_WHAT TO DO_
Pick every line out of the entries below that holds the string "band", and report them.

··········

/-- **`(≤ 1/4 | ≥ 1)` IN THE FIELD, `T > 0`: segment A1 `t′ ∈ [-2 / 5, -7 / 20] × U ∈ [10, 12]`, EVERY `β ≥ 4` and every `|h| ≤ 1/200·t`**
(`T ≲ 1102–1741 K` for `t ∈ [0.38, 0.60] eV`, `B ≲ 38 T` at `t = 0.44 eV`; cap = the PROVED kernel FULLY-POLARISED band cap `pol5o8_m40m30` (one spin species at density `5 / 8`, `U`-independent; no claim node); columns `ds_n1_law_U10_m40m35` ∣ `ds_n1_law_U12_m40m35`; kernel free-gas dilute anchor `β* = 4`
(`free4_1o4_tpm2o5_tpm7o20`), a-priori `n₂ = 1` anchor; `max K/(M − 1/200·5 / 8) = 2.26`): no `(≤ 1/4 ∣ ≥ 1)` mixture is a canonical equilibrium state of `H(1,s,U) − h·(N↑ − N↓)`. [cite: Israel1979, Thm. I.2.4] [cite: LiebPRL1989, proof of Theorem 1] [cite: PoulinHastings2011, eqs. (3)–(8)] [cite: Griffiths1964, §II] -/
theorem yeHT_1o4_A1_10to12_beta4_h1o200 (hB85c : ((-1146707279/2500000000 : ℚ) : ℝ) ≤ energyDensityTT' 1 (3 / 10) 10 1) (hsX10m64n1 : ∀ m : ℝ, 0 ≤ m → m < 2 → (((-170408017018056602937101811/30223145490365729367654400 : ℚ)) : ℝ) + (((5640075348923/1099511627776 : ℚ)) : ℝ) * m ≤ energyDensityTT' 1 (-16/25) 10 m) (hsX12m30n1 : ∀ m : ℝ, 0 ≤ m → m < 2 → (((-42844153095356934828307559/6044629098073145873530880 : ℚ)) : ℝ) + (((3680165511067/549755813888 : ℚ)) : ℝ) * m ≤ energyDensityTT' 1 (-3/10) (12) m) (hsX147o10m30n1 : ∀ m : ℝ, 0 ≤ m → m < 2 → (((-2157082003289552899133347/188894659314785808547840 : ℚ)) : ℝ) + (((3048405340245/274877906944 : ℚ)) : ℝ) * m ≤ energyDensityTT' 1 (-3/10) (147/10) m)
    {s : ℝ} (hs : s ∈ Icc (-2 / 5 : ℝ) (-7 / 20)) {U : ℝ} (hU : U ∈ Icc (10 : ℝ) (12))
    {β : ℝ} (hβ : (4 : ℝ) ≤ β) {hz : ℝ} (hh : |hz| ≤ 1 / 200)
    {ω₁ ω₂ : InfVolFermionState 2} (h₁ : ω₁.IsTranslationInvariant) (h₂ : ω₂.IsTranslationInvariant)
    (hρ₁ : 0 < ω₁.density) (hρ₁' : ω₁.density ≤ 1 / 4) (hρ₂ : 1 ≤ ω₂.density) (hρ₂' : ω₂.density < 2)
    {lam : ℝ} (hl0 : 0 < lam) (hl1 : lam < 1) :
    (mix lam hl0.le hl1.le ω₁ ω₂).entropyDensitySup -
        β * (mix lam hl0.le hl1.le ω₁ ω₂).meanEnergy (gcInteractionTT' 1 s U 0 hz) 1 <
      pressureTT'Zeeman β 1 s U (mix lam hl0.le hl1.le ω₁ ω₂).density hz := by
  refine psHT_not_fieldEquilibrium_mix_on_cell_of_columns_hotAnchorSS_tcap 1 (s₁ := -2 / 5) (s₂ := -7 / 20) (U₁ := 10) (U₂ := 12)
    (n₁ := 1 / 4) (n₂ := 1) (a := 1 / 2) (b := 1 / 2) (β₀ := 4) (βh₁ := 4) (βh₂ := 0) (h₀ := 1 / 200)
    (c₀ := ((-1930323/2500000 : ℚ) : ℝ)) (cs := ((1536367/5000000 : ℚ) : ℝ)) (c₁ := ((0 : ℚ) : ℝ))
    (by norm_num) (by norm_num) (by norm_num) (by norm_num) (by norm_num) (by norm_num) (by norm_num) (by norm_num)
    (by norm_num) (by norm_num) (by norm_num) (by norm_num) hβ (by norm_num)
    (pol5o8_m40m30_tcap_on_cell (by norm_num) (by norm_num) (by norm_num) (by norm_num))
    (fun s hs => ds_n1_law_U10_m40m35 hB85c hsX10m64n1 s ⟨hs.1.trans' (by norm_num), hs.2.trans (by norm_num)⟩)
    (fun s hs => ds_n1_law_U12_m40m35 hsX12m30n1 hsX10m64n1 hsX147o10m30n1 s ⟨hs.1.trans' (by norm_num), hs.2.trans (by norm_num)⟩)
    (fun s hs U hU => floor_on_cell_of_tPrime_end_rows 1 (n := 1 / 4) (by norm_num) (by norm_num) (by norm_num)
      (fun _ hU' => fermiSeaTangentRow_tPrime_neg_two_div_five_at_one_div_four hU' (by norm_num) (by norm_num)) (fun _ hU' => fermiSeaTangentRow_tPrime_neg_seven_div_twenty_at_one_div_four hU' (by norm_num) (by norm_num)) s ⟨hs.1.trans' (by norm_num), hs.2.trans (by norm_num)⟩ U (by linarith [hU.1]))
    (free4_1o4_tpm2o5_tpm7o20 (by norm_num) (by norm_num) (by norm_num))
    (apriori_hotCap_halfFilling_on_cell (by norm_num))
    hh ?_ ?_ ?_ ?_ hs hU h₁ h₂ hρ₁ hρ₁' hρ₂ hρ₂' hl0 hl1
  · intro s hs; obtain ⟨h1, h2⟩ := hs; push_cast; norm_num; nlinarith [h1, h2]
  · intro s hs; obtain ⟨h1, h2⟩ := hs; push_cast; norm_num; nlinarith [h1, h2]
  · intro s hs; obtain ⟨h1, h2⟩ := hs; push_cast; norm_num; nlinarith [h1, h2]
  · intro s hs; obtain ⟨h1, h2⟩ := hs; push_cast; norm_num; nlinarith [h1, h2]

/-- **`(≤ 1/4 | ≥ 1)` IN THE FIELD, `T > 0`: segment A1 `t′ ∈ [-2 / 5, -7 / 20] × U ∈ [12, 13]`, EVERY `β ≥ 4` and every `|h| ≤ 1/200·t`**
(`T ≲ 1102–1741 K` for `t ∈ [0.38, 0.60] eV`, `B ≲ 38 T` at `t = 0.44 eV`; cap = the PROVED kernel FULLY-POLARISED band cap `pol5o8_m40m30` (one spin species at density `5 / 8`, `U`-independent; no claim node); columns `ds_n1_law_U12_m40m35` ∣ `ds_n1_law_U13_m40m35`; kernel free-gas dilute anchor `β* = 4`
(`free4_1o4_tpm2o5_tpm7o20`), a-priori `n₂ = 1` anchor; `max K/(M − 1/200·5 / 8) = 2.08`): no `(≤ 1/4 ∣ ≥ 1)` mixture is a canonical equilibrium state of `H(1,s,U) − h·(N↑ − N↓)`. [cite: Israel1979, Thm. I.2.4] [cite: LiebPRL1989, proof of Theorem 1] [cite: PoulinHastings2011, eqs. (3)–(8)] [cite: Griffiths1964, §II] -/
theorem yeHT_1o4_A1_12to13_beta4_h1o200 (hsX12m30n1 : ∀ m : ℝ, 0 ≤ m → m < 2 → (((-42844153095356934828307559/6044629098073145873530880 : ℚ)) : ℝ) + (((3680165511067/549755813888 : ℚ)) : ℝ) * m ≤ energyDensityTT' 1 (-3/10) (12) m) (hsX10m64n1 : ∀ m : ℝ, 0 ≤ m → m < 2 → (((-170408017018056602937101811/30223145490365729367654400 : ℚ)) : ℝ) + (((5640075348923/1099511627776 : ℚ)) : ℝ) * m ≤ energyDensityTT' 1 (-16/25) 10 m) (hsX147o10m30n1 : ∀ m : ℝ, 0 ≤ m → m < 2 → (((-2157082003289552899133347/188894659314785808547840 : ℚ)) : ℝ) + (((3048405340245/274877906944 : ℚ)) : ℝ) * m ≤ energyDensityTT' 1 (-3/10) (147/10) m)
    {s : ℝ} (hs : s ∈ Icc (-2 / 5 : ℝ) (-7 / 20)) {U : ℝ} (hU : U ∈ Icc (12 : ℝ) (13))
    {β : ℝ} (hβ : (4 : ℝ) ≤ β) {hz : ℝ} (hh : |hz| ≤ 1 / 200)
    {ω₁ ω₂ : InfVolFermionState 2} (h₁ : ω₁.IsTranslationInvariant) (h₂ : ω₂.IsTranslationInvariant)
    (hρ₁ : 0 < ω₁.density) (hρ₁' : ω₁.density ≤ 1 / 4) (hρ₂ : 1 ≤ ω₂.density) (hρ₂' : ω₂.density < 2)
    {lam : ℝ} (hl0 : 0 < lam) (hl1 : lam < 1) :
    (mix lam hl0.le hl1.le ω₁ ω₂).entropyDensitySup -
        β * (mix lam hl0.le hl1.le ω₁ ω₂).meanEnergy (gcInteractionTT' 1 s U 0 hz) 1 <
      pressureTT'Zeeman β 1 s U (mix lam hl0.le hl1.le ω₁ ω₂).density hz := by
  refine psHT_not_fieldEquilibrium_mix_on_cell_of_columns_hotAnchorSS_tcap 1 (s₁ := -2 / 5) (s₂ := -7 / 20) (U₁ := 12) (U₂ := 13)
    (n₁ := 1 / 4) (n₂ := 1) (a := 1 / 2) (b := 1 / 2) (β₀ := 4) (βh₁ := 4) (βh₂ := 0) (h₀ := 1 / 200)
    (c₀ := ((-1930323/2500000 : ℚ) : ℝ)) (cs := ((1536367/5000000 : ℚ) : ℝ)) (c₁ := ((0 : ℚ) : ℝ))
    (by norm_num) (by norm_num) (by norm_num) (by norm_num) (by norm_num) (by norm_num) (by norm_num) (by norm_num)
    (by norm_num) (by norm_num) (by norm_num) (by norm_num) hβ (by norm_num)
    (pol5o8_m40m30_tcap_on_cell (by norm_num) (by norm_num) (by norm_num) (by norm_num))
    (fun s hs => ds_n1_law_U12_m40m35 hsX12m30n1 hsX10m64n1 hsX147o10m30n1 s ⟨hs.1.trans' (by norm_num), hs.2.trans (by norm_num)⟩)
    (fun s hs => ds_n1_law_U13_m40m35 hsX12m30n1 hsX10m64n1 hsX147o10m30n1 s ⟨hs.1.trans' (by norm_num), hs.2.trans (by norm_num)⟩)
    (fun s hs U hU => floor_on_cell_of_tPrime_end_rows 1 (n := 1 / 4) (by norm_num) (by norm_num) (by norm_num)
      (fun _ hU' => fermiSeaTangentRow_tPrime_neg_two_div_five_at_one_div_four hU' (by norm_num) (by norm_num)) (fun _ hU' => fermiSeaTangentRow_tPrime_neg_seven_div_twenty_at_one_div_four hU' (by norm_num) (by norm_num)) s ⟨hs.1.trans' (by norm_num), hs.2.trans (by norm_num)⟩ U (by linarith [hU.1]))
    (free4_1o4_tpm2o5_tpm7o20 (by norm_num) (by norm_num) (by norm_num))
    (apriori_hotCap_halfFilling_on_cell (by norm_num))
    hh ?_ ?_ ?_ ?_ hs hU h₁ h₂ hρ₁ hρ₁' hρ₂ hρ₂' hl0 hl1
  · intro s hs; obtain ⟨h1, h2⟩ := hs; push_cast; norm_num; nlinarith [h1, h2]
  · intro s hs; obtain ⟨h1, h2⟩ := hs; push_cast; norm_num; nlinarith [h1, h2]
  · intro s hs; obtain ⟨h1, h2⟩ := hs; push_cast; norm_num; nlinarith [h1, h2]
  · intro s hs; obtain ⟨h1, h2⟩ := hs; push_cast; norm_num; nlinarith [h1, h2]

··········

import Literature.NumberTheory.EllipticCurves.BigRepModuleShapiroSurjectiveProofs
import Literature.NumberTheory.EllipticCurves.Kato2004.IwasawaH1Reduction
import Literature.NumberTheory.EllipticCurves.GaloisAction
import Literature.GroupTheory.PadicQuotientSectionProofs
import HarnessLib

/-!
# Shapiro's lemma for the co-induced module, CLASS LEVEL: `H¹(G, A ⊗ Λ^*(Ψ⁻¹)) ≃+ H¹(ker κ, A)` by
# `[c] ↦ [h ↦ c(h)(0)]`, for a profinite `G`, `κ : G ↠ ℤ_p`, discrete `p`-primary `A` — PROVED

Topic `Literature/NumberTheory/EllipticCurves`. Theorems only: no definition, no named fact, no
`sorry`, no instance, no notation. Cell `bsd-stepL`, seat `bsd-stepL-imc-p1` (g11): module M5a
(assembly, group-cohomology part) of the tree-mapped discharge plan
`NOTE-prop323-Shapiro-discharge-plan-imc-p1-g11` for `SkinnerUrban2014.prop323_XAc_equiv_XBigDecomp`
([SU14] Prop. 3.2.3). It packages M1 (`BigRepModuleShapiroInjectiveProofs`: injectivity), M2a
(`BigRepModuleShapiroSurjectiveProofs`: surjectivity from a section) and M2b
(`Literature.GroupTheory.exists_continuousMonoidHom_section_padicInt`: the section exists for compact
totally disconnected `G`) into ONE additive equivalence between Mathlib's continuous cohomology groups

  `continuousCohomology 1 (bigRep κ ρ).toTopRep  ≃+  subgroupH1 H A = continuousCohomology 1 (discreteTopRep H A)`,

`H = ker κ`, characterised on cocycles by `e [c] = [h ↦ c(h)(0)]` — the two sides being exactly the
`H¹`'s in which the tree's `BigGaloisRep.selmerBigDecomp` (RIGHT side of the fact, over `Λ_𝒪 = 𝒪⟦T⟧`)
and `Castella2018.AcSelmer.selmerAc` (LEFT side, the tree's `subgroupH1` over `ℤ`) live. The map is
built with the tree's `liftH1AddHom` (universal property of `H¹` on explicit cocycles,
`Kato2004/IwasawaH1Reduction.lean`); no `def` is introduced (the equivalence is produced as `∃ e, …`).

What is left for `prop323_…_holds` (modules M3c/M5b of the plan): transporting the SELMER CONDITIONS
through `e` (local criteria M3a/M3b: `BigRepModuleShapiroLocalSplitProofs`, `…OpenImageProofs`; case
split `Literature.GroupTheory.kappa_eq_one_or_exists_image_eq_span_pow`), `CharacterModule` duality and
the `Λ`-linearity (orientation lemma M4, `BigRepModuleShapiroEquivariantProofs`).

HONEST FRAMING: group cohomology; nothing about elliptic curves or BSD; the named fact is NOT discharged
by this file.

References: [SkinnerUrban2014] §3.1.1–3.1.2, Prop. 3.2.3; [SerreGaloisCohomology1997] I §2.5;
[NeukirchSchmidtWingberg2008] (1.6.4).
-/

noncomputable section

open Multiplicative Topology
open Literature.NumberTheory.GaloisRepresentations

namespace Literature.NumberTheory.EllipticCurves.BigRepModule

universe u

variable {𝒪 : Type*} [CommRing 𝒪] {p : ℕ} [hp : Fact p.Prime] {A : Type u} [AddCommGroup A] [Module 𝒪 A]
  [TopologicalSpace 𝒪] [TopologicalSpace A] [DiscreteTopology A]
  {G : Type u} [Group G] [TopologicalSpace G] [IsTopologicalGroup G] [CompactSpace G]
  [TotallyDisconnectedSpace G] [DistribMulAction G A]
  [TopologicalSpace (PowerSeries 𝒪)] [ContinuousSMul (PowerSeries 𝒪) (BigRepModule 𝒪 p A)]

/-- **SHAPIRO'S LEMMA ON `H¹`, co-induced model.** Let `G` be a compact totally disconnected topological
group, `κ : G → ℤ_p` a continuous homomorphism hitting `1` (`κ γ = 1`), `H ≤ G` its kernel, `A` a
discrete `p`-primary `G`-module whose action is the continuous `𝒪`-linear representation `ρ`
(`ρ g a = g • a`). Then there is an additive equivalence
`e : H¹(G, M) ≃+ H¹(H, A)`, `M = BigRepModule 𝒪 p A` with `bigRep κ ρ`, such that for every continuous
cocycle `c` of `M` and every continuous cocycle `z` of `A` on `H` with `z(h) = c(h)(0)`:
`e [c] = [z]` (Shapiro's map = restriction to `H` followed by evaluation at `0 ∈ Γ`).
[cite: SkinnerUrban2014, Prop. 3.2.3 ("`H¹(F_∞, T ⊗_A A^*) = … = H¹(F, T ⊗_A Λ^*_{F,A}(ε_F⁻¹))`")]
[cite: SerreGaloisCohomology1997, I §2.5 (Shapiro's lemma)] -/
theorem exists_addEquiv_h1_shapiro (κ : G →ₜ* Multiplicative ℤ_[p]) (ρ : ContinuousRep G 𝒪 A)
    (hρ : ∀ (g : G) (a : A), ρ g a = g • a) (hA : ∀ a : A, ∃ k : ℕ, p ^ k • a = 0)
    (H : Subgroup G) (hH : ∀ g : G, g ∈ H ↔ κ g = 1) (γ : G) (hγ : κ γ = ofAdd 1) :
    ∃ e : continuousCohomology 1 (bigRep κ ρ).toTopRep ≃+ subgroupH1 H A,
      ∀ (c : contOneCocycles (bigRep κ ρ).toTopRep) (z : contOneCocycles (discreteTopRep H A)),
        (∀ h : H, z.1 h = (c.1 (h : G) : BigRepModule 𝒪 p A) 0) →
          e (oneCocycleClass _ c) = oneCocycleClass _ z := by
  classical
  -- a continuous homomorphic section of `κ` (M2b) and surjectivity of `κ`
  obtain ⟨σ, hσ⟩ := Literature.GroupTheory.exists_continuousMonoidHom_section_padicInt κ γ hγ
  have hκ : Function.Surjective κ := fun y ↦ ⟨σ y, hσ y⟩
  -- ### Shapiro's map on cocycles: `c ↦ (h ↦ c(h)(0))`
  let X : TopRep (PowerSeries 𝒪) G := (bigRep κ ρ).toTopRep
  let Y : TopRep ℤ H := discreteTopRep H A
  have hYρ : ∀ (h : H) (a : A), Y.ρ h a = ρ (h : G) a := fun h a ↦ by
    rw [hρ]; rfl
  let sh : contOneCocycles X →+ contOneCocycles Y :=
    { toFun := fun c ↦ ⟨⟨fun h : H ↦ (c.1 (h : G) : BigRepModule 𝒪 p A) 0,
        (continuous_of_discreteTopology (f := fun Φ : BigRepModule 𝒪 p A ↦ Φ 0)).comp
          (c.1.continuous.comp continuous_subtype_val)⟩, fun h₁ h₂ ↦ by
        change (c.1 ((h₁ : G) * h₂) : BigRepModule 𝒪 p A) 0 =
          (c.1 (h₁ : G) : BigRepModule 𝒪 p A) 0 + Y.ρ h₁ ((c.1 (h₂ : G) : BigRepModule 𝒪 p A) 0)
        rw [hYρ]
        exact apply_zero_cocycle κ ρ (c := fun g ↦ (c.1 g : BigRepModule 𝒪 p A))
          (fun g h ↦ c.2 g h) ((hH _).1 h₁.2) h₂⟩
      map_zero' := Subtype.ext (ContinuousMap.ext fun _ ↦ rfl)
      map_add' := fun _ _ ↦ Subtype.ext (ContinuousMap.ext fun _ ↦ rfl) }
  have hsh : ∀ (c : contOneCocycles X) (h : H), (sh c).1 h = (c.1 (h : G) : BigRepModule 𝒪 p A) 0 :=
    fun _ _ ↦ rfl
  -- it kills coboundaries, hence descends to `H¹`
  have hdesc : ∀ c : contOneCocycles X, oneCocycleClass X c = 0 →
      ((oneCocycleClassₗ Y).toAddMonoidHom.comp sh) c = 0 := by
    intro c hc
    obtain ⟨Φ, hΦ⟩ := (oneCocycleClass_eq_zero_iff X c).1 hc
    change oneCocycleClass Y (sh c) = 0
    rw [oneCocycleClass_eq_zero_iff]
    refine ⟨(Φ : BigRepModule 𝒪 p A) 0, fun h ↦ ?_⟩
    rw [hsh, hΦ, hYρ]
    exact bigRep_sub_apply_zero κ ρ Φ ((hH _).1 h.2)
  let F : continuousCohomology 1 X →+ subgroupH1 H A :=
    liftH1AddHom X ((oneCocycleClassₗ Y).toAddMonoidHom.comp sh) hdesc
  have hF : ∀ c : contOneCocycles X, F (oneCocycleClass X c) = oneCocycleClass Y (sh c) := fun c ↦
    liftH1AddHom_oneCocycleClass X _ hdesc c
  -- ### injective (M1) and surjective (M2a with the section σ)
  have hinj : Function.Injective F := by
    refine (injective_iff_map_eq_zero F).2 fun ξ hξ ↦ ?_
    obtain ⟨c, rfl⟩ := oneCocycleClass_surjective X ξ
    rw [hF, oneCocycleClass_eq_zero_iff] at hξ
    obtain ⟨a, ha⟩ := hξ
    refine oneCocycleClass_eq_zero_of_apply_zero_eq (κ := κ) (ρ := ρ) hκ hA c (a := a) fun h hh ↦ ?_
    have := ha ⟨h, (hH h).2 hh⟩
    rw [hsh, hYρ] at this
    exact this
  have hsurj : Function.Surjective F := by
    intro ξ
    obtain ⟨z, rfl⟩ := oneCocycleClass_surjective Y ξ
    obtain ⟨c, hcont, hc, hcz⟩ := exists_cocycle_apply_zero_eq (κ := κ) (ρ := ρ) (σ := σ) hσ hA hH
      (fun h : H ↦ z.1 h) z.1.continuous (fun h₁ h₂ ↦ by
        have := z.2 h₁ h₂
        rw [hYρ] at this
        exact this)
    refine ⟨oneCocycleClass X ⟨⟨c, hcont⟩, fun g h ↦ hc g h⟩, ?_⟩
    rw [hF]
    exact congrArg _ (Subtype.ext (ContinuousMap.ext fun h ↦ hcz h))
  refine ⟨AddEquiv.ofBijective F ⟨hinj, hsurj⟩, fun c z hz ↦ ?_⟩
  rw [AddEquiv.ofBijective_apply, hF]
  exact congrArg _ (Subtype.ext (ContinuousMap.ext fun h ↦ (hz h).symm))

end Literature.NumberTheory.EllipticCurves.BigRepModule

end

··········

_RESULT OF THIS EXERCISE_
(`T ≲ 1102–1741 K` for `t ∈ [0.38, 0.60] eV`, `B ≲ 38 T` at `t = 0.44 eV`; cap = the PROVED kernel FULLY-POLARISED band cap `pol5o8_m40m30` (one spin species at density `5 / 8`, `U`-independent; no claim node); columns `ds_n1_law_U10_m40m35` ∣ `ds_n1_law_U12_m40m35`; kernel free-gas dilute anchor `β* = 4`
(`T ≲ 1102–1741 K` for `t ∈ [0.38, 0.60] eV`, `B ≲ 38 T` at `t = 0.44 eV`; cap = the PROVED kernel FULLY-POLARISED band cap `pol5o8_m40m30` (one spin species at density `5 / 8`, `U`-independent; no claim node); columns `ds_n1_law_U12_m40m35` ∣ `ds_n1_law_U13_m40m35`; kernel free-gas dilute anchor `β* = 4`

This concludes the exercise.